▶ [Task brief]: In the entries below, find each line bearing the string "hopen" and copy it.
#####
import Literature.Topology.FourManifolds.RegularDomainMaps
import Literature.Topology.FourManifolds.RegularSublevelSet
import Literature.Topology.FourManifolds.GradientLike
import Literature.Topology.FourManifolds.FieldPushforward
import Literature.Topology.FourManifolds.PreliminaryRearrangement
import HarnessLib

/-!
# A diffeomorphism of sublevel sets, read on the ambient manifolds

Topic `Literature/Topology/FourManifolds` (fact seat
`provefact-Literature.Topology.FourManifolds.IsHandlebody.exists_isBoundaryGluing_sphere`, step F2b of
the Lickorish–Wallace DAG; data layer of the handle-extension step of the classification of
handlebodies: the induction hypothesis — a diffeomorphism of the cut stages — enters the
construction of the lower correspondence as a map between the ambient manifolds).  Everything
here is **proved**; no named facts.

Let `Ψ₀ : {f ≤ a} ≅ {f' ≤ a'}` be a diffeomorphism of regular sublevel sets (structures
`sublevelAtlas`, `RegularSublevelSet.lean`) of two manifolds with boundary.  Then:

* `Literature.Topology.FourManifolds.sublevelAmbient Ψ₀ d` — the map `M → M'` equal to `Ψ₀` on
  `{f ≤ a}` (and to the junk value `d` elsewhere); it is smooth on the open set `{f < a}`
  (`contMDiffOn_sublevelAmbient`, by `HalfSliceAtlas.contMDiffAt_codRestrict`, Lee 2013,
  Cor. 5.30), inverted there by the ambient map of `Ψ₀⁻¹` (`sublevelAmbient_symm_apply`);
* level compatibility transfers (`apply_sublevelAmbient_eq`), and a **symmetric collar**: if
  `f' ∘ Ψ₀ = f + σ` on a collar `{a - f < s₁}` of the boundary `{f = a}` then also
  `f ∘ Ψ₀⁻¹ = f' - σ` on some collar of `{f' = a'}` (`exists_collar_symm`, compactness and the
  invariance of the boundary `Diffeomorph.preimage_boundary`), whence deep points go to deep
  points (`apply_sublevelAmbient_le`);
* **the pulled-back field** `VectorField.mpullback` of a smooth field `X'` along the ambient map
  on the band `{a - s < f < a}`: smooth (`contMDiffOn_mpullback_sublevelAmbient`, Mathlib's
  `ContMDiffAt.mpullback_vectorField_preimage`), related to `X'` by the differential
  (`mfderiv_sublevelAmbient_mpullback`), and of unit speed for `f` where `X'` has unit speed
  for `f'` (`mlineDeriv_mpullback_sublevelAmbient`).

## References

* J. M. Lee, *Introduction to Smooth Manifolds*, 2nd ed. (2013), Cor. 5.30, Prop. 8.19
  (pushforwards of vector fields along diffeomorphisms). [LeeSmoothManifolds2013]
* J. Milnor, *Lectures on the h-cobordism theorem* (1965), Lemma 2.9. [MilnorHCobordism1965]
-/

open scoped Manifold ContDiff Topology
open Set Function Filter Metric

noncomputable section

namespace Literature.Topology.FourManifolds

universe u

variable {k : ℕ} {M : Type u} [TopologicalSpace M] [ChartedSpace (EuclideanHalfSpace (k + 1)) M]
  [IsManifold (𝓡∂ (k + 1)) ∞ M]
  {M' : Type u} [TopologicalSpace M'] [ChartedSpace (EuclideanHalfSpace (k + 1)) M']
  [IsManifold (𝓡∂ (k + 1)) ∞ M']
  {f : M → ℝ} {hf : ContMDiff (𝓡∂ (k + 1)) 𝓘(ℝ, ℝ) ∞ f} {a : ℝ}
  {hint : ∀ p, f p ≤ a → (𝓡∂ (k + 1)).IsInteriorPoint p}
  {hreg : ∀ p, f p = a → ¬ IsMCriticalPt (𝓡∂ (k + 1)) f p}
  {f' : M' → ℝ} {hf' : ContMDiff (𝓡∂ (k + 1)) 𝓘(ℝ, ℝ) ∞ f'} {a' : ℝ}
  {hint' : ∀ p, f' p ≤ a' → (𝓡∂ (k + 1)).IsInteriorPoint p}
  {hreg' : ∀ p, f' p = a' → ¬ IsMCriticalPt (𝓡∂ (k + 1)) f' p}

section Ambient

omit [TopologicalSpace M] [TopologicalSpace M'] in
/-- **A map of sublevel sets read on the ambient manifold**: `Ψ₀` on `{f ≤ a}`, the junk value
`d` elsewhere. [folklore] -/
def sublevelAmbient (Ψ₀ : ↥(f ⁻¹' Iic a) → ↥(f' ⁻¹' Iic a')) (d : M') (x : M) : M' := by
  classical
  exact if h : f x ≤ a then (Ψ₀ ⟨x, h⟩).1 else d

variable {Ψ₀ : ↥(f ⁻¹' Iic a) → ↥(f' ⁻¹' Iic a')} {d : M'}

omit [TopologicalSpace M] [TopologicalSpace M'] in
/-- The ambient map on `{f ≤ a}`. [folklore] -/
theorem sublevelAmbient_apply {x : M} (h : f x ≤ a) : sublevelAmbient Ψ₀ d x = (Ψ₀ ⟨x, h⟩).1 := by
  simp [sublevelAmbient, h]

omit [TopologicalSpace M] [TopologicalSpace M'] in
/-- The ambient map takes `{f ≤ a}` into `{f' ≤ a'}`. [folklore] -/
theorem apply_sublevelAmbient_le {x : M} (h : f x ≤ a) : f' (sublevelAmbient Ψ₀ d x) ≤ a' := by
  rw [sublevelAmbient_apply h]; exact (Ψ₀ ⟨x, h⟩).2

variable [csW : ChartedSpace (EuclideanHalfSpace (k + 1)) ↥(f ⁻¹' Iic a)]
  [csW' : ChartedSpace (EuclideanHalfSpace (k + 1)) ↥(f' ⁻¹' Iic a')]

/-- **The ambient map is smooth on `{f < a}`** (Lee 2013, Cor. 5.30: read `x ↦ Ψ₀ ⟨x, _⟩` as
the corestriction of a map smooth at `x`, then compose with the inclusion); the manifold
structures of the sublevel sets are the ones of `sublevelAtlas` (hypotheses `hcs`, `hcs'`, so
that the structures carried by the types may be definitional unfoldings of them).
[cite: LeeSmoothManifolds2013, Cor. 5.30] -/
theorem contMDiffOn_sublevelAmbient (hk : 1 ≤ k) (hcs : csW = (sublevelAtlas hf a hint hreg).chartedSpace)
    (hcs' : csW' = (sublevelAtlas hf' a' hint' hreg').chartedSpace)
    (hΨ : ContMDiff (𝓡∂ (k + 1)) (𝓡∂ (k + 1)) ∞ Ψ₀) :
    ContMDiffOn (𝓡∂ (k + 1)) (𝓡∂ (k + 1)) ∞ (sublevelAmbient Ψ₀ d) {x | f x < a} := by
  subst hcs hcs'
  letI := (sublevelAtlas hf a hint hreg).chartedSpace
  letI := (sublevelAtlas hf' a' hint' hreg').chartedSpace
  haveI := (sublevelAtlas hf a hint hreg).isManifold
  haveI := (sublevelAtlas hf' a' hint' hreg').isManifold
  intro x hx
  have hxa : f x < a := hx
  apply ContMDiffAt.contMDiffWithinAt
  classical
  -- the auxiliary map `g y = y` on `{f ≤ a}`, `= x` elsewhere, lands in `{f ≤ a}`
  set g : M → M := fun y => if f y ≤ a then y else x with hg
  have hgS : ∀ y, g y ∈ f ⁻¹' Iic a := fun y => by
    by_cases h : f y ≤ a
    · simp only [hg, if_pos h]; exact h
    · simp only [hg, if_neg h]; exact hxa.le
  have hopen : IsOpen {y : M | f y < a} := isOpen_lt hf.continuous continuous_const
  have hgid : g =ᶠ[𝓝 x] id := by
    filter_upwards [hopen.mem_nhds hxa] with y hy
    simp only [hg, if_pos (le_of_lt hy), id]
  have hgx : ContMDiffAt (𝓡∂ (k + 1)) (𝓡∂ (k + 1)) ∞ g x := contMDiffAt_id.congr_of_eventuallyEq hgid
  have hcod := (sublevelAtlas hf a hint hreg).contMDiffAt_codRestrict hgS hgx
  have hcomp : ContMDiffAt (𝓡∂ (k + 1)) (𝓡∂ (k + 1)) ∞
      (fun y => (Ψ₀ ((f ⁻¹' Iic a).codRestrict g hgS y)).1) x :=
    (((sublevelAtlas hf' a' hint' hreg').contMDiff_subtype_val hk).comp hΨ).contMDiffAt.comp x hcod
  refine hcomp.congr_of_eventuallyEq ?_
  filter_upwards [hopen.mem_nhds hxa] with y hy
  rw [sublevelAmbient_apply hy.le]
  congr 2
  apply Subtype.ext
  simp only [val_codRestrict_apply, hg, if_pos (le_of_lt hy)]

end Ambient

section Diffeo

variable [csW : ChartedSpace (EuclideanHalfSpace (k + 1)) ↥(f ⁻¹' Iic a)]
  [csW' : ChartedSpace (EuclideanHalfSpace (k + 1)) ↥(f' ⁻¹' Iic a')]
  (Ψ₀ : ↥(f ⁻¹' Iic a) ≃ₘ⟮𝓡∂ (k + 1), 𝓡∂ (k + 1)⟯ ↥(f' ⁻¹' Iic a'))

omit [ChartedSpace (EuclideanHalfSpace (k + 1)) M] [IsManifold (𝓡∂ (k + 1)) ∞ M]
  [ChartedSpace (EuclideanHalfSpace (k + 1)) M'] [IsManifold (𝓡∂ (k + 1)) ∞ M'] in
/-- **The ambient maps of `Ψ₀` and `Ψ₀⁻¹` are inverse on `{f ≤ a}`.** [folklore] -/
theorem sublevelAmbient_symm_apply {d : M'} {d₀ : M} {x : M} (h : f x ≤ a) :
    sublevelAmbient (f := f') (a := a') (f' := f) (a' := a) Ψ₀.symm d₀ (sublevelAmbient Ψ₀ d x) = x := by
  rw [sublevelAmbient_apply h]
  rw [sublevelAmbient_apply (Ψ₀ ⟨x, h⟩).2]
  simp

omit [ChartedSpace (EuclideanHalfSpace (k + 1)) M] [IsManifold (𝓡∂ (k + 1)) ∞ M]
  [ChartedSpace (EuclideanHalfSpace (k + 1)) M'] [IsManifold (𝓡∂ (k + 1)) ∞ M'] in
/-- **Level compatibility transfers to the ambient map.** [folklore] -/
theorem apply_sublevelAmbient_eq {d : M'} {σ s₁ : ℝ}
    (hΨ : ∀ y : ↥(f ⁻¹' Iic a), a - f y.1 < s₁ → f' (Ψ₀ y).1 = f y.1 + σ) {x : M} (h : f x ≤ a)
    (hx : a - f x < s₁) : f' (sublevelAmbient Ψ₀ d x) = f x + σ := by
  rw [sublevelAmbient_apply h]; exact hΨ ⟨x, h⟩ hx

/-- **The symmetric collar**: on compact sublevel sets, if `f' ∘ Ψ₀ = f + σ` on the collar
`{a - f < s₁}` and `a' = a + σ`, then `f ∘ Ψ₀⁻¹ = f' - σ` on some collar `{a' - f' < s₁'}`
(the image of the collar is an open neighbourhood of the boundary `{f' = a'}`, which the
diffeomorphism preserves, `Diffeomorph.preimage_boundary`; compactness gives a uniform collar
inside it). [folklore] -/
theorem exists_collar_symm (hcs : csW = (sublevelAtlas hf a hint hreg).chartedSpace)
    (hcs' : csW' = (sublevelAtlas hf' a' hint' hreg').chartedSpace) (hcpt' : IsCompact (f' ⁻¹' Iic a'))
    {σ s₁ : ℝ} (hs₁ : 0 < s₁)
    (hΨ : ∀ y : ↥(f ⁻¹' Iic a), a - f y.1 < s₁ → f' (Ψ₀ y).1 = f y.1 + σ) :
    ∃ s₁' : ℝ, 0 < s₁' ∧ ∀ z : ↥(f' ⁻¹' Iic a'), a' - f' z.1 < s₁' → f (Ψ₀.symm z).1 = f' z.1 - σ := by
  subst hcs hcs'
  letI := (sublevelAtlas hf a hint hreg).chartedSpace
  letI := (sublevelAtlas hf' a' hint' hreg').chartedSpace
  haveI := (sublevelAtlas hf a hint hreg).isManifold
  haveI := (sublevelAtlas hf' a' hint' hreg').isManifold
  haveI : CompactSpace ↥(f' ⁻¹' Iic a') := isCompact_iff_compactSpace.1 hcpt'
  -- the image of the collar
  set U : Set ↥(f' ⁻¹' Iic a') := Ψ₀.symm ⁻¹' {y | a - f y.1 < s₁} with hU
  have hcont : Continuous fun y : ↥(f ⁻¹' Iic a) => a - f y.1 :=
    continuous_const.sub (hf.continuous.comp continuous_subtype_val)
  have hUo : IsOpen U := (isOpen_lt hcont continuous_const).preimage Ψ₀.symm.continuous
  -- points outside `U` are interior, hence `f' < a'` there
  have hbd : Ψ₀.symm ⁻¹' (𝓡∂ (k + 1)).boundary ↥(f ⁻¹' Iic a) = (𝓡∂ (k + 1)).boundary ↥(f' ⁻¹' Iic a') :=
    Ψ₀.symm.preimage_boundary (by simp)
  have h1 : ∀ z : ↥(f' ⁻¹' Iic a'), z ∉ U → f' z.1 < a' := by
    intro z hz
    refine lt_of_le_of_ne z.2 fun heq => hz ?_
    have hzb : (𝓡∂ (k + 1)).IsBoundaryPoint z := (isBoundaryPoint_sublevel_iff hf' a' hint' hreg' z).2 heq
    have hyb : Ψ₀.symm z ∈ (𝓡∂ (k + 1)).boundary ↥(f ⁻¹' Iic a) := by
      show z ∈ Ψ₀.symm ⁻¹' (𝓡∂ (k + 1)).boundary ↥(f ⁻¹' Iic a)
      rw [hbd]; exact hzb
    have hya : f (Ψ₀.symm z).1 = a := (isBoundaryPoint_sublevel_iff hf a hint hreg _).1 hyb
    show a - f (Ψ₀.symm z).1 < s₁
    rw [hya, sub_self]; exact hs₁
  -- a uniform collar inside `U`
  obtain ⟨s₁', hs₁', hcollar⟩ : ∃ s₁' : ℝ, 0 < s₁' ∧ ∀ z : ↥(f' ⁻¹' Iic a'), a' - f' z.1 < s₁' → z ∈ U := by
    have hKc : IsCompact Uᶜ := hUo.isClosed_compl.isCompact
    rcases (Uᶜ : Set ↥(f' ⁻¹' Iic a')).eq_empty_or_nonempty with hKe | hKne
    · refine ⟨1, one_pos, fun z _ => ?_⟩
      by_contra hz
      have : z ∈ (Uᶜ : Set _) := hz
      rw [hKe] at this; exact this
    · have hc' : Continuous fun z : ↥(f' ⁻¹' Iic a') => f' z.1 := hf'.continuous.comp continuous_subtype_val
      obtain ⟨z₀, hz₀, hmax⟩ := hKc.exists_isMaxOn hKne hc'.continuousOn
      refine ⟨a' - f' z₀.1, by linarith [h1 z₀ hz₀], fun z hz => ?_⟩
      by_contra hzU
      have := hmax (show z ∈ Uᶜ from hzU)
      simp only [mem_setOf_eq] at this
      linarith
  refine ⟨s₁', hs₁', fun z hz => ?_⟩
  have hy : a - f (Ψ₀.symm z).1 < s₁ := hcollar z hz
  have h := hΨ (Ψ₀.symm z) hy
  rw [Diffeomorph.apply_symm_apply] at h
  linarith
#####
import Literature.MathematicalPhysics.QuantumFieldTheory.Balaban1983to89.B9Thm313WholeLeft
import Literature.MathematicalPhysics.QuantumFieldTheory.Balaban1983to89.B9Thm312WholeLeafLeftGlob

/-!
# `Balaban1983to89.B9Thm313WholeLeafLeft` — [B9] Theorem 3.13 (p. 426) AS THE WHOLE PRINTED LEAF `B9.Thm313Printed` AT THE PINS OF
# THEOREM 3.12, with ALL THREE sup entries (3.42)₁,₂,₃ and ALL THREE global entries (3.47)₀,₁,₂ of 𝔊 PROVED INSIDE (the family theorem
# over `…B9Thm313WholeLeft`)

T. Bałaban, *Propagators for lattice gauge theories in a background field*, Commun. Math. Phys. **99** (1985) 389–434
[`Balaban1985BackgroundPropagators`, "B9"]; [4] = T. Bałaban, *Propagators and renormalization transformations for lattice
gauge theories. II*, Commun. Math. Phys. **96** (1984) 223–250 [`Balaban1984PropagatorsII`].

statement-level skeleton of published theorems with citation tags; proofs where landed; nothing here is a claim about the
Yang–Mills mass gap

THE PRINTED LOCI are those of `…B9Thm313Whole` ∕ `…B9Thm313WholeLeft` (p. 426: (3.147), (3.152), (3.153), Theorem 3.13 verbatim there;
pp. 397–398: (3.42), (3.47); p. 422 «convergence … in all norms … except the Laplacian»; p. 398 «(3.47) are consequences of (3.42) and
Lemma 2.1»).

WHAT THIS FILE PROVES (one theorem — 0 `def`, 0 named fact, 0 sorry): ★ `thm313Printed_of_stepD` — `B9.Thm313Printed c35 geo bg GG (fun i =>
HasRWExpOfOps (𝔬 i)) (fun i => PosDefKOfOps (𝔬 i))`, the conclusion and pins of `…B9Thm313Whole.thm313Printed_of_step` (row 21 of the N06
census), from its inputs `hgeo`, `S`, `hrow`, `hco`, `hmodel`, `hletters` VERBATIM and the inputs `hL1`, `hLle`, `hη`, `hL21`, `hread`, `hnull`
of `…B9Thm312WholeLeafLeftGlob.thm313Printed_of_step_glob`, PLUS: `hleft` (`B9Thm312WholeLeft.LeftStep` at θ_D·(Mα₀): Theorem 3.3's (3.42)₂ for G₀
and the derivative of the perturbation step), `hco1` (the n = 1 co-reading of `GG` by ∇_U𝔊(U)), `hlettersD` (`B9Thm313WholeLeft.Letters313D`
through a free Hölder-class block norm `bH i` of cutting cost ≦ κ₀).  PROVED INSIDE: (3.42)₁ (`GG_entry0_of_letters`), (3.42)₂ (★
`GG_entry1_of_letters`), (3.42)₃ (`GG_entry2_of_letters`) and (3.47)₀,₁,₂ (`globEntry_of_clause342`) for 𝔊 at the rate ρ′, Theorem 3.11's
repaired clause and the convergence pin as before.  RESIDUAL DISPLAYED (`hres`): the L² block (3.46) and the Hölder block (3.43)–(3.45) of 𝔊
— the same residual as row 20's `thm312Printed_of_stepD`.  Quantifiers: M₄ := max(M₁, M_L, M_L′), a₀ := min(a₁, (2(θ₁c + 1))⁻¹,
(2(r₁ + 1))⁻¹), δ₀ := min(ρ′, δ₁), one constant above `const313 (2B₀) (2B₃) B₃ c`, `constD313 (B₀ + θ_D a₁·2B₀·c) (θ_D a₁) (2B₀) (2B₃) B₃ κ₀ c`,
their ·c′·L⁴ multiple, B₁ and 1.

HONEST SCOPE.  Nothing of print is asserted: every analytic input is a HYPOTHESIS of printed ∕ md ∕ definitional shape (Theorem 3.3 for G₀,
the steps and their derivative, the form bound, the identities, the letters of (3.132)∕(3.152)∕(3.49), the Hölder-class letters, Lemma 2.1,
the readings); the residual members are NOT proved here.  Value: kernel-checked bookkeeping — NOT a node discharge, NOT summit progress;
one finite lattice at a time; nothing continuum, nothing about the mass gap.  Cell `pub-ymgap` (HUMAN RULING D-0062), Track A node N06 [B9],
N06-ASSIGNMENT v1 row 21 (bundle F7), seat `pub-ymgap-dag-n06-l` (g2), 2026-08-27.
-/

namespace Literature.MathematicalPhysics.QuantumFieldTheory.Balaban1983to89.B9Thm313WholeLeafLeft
#####
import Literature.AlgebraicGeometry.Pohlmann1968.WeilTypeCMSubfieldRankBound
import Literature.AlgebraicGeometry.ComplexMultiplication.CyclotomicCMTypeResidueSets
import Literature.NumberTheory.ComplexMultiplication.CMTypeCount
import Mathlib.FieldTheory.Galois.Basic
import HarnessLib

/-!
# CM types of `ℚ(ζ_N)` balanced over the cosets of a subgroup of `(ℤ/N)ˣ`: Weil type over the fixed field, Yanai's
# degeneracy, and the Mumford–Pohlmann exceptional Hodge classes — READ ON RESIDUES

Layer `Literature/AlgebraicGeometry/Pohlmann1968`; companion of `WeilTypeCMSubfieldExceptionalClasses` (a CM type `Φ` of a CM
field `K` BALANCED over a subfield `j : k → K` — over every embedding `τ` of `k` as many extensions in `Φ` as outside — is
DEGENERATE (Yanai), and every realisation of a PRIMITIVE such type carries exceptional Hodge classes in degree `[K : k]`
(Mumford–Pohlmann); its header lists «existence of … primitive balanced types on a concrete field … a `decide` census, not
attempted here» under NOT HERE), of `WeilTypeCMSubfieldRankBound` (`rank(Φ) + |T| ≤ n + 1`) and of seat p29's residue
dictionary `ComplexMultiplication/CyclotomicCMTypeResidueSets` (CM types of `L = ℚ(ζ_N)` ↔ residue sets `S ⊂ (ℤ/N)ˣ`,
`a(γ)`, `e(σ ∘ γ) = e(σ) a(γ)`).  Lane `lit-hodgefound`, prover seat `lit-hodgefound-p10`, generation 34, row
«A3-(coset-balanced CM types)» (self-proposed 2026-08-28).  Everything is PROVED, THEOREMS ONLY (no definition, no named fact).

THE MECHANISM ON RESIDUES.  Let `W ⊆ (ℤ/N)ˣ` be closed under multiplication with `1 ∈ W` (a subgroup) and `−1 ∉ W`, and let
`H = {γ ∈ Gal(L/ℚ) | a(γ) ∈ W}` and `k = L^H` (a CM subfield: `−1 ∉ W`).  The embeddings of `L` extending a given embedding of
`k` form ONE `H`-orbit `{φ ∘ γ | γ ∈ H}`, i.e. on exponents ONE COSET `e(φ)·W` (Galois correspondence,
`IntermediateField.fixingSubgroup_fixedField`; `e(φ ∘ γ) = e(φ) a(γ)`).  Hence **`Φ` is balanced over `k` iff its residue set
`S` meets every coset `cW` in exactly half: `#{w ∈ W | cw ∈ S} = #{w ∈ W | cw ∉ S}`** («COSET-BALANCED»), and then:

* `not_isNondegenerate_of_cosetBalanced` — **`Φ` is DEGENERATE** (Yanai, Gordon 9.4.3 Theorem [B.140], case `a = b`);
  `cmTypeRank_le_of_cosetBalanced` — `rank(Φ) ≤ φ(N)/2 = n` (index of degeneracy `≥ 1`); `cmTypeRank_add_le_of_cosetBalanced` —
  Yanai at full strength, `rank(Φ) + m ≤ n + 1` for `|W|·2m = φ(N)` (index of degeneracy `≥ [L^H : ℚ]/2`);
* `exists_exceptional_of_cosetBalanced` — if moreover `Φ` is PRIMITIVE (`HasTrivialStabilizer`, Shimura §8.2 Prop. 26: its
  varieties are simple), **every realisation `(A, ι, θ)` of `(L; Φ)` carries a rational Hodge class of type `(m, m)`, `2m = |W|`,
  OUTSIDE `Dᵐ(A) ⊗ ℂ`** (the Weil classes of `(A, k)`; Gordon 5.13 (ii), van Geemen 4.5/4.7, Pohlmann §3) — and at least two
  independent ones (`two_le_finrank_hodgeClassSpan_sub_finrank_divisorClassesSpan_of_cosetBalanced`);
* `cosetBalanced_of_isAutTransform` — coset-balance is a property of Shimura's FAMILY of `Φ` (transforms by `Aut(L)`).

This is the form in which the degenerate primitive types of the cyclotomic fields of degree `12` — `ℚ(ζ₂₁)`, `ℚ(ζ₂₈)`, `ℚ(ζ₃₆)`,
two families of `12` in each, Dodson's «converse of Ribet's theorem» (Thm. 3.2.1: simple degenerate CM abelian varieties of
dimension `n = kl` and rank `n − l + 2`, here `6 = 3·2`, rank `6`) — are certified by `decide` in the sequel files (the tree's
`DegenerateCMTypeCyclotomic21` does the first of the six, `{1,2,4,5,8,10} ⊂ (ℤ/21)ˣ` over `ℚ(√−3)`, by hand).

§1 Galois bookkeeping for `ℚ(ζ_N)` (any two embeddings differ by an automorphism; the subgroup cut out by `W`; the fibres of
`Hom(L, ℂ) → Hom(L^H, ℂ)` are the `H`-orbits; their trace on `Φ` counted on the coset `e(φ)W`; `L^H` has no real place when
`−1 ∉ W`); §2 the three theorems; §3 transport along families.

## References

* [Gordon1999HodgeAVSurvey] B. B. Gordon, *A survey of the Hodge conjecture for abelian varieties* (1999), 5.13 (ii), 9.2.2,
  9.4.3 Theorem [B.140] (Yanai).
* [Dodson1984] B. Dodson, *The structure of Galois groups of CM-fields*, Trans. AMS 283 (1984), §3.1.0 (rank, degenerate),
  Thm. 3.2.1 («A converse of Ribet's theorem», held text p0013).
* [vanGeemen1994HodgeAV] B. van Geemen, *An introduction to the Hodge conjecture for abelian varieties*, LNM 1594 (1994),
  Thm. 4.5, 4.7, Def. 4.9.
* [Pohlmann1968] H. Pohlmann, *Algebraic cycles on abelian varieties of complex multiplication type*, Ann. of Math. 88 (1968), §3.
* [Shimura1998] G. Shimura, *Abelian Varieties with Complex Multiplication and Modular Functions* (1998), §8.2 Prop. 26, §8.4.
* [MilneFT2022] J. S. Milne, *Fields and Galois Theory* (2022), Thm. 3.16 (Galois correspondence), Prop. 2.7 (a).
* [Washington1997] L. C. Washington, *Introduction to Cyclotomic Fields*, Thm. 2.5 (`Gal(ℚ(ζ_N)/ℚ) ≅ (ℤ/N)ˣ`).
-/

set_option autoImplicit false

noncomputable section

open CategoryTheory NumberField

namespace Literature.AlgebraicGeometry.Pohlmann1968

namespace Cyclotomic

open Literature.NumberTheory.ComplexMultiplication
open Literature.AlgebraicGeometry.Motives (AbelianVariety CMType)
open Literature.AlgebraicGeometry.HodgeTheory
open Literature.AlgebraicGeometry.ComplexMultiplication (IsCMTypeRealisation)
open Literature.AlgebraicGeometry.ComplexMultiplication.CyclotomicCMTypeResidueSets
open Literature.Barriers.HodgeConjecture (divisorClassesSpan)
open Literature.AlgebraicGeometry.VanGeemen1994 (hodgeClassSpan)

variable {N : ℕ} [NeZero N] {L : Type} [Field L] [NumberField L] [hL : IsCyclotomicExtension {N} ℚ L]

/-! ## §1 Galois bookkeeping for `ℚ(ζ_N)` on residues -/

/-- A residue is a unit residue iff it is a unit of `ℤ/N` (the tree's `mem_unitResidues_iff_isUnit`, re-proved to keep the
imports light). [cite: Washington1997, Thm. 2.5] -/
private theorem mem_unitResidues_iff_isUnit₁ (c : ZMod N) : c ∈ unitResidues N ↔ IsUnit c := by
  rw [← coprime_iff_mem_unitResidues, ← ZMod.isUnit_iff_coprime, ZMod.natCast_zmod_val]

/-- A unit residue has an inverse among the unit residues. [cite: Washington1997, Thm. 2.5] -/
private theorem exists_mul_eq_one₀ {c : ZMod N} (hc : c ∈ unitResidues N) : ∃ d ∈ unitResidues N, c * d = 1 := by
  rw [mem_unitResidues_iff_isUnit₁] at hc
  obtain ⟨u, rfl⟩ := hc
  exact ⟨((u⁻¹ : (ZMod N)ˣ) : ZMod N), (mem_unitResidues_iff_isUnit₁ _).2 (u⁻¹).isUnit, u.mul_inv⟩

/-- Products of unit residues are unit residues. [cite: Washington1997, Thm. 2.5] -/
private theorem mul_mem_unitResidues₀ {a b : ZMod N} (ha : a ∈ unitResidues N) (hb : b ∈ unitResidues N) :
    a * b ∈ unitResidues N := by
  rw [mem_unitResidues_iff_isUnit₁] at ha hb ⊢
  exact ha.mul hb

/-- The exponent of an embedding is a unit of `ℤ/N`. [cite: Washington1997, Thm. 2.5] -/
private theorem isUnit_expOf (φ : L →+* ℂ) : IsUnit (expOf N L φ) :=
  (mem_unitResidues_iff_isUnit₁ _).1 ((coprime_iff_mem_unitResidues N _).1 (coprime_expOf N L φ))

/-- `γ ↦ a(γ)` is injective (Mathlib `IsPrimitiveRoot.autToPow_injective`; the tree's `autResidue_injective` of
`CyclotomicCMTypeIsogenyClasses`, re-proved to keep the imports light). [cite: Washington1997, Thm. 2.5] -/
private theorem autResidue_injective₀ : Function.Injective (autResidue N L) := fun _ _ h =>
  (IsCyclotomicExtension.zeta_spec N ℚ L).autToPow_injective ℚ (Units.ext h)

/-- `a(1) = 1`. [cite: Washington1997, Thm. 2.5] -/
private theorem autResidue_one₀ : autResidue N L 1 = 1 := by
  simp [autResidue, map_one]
#####
▶ [Solution below]:
  have hopen : IsOpen {y : M | f y < a} := isOpen_lt hf.continuous continuous_const
    filter_upwards [hopen.mem_nhds hxa] with y hy
  filter_upwards [hopen.mem_nhds hxa] with y hy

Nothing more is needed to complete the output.